*Task description*:
Find the line with "b₀ ^ 2 = 0 := by" in the records below. Copy it and every line after it, up to and including the line with "escapes cost multiplicity".

(Extracted data entries)
*** Block opens ***

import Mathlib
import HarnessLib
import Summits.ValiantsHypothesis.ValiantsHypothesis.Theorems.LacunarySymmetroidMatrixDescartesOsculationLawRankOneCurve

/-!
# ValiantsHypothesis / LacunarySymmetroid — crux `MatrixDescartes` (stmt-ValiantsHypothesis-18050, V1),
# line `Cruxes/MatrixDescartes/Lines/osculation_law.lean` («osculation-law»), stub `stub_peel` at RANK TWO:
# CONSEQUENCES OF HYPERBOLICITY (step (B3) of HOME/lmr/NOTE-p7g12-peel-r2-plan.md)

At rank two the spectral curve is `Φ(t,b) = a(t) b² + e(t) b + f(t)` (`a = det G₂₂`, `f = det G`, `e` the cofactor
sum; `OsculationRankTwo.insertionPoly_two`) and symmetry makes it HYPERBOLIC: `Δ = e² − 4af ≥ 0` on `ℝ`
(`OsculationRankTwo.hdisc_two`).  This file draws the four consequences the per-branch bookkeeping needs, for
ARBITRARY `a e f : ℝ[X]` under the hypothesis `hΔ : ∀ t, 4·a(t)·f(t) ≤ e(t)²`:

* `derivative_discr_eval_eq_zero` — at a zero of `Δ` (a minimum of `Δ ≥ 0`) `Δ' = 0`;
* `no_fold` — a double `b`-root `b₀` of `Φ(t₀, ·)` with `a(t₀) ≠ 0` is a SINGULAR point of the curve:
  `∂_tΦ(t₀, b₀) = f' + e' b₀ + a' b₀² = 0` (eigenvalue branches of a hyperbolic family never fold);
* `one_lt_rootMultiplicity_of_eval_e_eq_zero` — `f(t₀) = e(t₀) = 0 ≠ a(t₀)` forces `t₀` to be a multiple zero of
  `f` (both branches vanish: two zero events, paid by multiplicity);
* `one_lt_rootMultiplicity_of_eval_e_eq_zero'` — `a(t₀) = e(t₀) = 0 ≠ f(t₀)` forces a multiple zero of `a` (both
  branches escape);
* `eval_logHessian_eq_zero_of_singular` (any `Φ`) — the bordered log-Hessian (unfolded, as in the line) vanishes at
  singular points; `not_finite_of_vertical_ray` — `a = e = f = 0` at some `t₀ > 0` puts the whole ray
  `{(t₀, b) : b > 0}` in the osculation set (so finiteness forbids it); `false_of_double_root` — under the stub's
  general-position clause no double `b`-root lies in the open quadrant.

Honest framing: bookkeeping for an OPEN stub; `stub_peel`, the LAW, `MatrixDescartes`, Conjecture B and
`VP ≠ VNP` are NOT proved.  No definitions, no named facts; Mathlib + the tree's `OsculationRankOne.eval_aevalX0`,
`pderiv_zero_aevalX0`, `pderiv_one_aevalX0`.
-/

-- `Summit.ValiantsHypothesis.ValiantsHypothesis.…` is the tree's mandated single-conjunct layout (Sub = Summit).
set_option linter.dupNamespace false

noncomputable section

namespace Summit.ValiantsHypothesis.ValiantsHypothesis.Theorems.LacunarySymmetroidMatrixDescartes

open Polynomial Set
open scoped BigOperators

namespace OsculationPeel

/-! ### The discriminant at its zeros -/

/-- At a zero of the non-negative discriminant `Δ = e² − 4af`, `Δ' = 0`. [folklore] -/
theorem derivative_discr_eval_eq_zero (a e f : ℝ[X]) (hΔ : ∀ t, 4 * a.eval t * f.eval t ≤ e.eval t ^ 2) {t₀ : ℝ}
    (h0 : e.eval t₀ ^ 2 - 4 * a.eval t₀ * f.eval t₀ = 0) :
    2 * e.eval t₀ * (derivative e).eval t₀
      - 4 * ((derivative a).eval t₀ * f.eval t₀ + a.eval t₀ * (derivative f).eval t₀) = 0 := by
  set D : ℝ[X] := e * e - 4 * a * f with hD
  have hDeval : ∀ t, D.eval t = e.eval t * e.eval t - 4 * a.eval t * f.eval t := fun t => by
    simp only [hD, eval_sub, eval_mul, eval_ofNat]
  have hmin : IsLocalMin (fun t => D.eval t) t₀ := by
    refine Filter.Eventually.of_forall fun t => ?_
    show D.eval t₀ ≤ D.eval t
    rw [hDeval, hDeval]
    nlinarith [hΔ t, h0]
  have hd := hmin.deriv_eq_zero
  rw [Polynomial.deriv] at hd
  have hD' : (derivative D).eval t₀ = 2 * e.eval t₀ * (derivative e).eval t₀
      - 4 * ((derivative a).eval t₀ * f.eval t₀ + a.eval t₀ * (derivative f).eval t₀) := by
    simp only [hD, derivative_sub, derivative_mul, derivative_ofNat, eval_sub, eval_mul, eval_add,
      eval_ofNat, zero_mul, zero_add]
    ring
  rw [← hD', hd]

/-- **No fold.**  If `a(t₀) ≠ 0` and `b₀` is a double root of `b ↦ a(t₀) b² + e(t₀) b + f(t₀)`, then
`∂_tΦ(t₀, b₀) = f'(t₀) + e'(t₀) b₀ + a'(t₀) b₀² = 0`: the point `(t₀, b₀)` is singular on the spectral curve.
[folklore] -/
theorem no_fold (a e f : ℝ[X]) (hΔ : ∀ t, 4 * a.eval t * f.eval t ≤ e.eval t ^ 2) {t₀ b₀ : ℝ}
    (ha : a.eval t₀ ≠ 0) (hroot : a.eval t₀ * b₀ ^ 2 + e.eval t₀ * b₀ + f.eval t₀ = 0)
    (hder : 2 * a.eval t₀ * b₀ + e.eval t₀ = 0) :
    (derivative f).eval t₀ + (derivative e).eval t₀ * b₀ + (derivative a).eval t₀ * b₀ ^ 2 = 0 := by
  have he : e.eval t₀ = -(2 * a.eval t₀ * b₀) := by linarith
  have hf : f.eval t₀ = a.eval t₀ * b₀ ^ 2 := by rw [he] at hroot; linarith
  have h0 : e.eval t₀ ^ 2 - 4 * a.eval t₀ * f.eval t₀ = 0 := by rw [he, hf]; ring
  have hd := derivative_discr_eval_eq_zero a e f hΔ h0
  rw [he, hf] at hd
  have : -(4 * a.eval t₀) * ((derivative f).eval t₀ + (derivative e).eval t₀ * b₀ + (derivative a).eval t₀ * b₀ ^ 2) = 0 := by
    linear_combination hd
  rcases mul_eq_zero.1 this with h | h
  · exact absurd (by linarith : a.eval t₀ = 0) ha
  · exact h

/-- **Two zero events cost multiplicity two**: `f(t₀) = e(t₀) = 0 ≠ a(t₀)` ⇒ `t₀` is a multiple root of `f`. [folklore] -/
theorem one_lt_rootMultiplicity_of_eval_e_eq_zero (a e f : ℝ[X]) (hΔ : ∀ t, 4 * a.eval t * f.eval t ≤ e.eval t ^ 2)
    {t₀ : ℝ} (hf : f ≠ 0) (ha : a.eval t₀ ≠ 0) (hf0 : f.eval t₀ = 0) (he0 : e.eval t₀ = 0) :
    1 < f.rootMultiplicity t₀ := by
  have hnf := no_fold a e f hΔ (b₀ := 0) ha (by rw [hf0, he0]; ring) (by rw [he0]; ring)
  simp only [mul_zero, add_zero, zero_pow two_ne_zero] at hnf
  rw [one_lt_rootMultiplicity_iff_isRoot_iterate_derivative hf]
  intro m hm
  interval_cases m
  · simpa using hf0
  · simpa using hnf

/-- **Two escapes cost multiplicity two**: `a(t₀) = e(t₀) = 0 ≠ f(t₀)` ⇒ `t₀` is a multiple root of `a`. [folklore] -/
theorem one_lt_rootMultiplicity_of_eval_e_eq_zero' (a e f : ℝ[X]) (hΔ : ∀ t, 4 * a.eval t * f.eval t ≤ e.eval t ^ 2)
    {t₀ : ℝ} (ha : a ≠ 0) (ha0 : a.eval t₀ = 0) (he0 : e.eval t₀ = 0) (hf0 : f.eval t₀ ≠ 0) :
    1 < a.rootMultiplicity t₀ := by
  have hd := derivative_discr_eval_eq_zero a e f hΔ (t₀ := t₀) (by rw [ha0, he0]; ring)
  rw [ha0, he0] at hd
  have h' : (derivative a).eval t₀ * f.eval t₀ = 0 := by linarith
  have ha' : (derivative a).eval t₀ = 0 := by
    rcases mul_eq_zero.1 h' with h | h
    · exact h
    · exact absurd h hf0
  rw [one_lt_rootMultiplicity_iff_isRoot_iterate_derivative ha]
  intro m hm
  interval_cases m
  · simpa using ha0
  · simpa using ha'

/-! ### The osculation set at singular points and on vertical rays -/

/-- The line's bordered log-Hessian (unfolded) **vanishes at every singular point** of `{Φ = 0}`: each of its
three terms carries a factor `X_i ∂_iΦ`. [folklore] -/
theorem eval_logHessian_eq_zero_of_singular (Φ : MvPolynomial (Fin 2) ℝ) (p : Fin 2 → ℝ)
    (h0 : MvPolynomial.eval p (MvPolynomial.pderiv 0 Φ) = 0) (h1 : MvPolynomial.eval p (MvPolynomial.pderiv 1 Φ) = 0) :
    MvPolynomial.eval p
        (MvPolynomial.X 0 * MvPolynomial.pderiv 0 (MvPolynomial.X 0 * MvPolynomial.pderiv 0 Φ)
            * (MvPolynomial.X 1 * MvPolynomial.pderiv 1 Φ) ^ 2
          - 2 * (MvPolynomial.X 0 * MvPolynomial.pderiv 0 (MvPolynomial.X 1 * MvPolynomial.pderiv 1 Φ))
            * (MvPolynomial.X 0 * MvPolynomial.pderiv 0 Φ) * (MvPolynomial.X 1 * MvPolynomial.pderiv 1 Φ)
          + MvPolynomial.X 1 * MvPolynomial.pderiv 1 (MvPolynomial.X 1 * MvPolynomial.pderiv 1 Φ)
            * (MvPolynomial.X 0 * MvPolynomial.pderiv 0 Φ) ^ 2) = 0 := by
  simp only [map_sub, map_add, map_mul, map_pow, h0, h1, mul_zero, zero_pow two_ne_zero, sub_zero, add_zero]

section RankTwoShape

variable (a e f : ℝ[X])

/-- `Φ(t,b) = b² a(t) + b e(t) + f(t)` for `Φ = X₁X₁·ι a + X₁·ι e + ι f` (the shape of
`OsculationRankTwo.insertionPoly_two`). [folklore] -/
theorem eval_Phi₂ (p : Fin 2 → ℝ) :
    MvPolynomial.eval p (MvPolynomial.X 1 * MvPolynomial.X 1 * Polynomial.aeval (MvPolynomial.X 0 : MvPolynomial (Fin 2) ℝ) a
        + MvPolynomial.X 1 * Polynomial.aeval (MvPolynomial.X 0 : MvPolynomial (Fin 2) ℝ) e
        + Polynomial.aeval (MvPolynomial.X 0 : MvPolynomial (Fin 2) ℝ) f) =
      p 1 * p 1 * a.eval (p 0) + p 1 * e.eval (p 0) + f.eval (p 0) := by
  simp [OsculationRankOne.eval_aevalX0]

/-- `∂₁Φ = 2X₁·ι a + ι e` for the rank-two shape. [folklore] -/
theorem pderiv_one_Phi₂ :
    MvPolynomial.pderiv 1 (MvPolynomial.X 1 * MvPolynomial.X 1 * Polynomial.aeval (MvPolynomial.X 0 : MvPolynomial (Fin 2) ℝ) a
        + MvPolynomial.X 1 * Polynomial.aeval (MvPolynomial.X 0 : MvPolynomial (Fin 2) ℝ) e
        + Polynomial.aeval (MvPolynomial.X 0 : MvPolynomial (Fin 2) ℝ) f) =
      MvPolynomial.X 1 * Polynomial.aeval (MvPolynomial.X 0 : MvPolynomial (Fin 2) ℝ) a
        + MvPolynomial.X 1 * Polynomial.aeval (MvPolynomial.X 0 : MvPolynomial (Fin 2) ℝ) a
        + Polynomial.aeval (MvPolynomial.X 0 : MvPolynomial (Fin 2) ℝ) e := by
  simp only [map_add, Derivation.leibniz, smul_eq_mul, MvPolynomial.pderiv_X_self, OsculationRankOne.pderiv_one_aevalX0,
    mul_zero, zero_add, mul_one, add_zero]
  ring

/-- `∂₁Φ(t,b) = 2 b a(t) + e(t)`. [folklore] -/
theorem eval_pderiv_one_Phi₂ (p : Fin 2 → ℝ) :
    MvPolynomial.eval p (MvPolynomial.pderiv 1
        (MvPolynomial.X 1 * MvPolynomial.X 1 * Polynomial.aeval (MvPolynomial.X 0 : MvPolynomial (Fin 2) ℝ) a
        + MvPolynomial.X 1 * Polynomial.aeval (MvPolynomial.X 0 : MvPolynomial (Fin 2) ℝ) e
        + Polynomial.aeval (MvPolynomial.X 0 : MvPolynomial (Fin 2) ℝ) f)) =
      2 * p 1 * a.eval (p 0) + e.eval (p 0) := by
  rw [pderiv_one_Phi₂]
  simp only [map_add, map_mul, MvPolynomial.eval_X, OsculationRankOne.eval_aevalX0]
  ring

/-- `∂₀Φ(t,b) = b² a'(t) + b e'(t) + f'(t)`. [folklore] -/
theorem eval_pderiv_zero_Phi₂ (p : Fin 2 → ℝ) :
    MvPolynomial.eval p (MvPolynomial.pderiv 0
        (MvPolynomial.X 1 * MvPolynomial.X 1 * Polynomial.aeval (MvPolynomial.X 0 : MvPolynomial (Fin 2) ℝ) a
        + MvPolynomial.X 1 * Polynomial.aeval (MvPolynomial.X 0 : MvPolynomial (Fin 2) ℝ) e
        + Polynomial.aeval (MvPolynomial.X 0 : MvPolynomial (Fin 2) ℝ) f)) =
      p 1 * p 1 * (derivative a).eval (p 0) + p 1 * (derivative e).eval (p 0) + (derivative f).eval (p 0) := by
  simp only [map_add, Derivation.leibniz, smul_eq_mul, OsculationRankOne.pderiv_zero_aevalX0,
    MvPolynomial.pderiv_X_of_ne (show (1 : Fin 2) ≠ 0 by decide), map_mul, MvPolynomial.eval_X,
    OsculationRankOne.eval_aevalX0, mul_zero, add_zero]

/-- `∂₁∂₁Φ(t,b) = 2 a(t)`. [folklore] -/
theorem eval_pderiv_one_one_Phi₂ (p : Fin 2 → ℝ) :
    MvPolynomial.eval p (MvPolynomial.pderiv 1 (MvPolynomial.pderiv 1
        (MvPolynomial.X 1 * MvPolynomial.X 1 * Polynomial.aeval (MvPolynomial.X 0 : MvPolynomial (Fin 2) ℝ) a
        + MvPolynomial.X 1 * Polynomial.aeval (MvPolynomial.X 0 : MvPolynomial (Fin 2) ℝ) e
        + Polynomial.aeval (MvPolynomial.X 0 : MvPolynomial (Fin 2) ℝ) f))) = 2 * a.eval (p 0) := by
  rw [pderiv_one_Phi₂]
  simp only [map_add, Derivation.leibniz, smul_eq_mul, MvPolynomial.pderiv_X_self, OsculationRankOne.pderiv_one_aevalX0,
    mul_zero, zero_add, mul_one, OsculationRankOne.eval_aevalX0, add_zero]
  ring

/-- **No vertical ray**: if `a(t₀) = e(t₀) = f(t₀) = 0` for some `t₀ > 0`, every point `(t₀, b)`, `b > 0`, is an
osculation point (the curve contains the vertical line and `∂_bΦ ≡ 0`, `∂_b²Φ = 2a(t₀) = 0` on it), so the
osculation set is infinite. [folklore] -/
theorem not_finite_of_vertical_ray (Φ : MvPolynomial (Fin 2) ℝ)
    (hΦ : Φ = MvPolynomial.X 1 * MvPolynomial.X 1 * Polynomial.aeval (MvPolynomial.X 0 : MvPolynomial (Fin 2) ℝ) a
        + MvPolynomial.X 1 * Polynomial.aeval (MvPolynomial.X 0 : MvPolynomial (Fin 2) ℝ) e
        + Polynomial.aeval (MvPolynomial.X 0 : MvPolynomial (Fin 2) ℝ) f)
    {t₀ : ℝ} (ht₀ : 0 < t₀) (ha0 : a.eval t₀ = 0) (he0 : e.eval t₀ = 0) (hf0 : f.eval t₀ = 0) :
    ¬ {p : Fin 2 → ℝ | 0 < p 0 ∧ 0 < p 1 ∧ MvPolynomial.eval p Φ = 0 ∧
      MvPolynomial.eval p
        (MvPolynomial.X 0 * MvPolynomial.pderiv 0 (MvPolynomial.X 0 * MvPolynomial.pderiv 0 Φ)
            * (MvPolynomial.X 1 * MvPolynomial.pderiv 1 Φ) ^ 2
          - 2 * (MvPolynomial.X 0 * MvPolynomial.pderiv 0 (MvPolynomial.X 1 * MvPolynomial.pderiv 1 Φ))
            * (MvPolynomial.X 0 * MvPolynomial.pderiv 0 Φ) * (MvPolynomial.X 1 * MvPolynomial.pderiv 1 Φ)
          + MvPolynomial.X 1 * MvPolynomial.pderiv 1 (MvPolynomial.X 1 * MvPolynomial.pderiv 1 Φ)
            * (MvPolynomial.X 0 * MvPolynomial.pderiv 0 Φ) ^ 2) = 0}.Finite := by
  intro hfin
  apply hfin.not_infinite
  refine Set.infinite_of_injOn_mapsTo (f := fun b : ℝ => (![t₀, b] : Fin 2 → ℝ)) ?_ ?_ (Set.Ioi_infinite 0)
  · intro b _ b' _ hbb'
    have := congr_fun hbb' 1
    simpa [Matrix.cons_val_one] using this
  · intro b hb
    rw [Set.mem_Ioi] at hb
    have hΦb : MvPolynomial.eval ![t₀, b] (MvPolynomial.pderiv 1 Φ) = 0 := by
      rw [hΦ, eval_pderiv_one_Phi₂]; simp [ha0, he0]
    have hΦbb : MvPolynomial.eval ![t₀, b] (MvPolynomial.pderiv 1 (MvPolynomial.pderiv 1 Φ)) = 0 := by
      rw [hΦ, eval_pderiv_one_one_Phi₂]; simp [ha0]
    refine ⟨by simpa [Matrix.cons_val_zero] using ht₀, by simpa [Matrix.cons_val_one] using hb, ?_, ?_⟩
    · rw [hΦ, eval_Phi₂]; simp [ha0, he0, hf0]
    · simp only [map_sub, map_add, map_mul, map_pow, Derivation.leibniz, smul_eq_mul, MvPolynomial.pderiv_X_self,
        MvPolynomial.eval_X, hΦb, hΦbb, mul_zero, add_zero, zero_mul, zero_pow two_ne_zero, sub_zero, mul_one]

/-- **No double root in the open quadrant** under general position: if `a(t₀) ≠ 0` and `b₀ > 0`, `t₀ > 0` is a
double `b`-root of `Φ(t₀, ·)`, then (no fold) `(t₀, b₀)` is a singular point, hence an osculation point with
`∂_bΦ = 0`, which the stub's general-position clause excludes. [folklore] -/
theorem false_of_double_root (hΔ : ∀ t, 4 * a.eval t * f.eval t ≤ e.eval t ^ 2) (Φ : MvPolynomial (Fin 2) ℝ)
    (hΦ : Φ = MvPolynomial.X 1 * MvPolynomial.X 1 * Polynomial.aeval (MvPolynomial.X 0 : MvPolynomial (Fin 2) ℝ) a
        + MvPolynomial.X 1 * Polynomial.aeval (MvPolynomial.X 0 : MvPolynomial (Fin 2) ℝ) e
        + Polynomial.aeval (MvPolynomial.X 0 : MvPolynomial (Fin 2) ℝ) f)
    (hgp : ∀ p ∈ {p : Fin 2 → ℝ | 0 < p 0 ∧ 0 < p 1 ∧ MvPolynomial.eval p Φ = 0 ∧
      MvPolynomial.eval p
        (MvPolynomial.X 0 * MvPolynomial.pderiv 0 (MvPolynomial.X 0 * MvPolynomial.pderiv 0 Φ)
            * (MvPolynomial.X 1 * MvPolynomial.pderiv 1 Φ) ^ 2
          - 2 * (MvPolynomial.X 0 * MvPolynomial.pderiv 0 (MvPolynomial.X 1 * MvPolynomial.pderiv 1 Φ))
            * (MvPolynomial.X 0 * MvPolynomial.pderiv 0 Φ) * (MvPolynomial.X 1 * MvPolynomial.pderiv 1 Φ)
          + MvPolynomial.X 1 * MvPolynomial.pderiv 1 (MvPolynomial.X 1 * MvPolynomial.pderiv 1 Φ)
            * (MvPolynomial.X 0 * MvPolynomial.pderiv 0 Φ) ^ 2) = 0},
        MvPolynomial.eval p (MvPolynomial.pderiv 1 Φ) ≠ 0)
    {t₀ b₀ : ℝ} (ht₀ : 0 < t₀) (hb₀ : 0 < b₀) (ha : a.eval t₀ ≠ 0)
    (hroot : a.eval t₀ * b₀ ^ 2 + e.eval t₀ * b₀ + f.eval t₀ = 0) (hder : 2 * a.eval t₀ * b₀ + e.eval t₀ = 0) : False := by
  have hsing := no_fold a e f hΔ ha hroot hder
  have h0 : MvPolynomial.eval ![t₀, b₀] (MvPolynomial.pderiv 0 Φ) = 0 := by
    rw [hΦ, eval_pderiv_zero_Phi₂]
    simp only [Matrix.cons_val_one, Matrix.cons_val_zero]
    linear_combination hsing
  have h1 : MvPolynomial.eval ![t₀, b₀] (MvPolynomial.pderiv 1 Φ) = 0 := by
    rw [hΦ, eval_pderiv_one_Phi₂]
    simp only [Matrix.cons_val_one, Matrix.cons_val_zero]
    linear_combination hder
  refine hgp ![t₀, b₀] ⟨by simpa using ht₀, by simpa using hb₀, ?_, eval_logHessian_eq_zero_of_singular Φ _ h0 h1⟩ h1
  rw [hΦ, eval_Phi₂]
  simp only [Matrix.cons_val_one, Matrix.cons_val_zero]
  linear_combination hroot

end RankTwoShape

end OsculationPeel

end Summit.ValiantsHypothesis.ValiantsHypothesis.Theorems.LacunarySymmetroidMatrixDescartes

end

*** Block closes ***

*Solution*:
    (derivative f).eval t₀ + (derivative e).eval t₀ * b₀ + (derivative a).eval t₀ * b₀ ^ 2 = 0 := by
  have he : e.eval t₀ = -(2 * a.eval t₀ * b₀) := by linarith
  have hf : f.eval t₀ = a.eval t₀ * b₀ ^ 2 := by rw [he] at hroot; linarith
  have h0 : e.eval t₀ ^ 2 - 4 * a.eval t₀ * f.eval t₀ = 0 := by rw [he, hf]; ring
  have hd := derivative_discr_eval_eq_zero a e f hΔ h0
  rw [he, hf] at hd
  have : -(4 * a.eval t₀) * ((derivative f).eval t₀ + (derivative e).eval t₀ * b₀ + (derivative a).eval t₀ * b₀ ^ 2) = 0 := by
    linear_combination hd
  rcases mul_eq_zero.1 this with h | h
  · exact absurd (by linarith : a.eval t₀ = 0) ha
  · exact h

/-- **Two zero events cost multiplicity two**: `f(t₀) = e(t₀) = 0 ≠ a(t₀)` ⇒ `t₀` is a multiple root of `f`. [folklore] -/
theorem one_lt_rootMultiplicity_of_eval_e_eq_zero (a e f : ℝ[X]) (hΔ : ∀ t, 4 * a.eval t * f.eval t ≤ e.eval t ^ 2)
    {t₀ : ℝ} (hf : f ≠ 0) (ha : a.eval t₀ ≠ 0) (hf0 : f.eval t₀ = 0) (he0 : e.eval t₀ = 0) :
    1 < f.rootMultiplicity t₀ := by
  have hnf := no_fold a e f hΔ (b₀ := 0) ha (by rw [hf0, he0]; ring) (by rw [he0]; ring)
  simp only [mul_zero, add_zero, zero_pow two_ne_zero] at hnf
  rw [one_lt_rootMultiplicity_iff_isRoot_iterate_derivative hf]
  intro m hm
  interval_cases m
  · simpa using hf0
  · simpa using hnf

/-- **Two escapes cost multiplicity two**: `a(t₀) = e(t₀) = 0 ≠ f(t₀)` ⇒ `t₀` is a multiple root of `a`. [folklore] -/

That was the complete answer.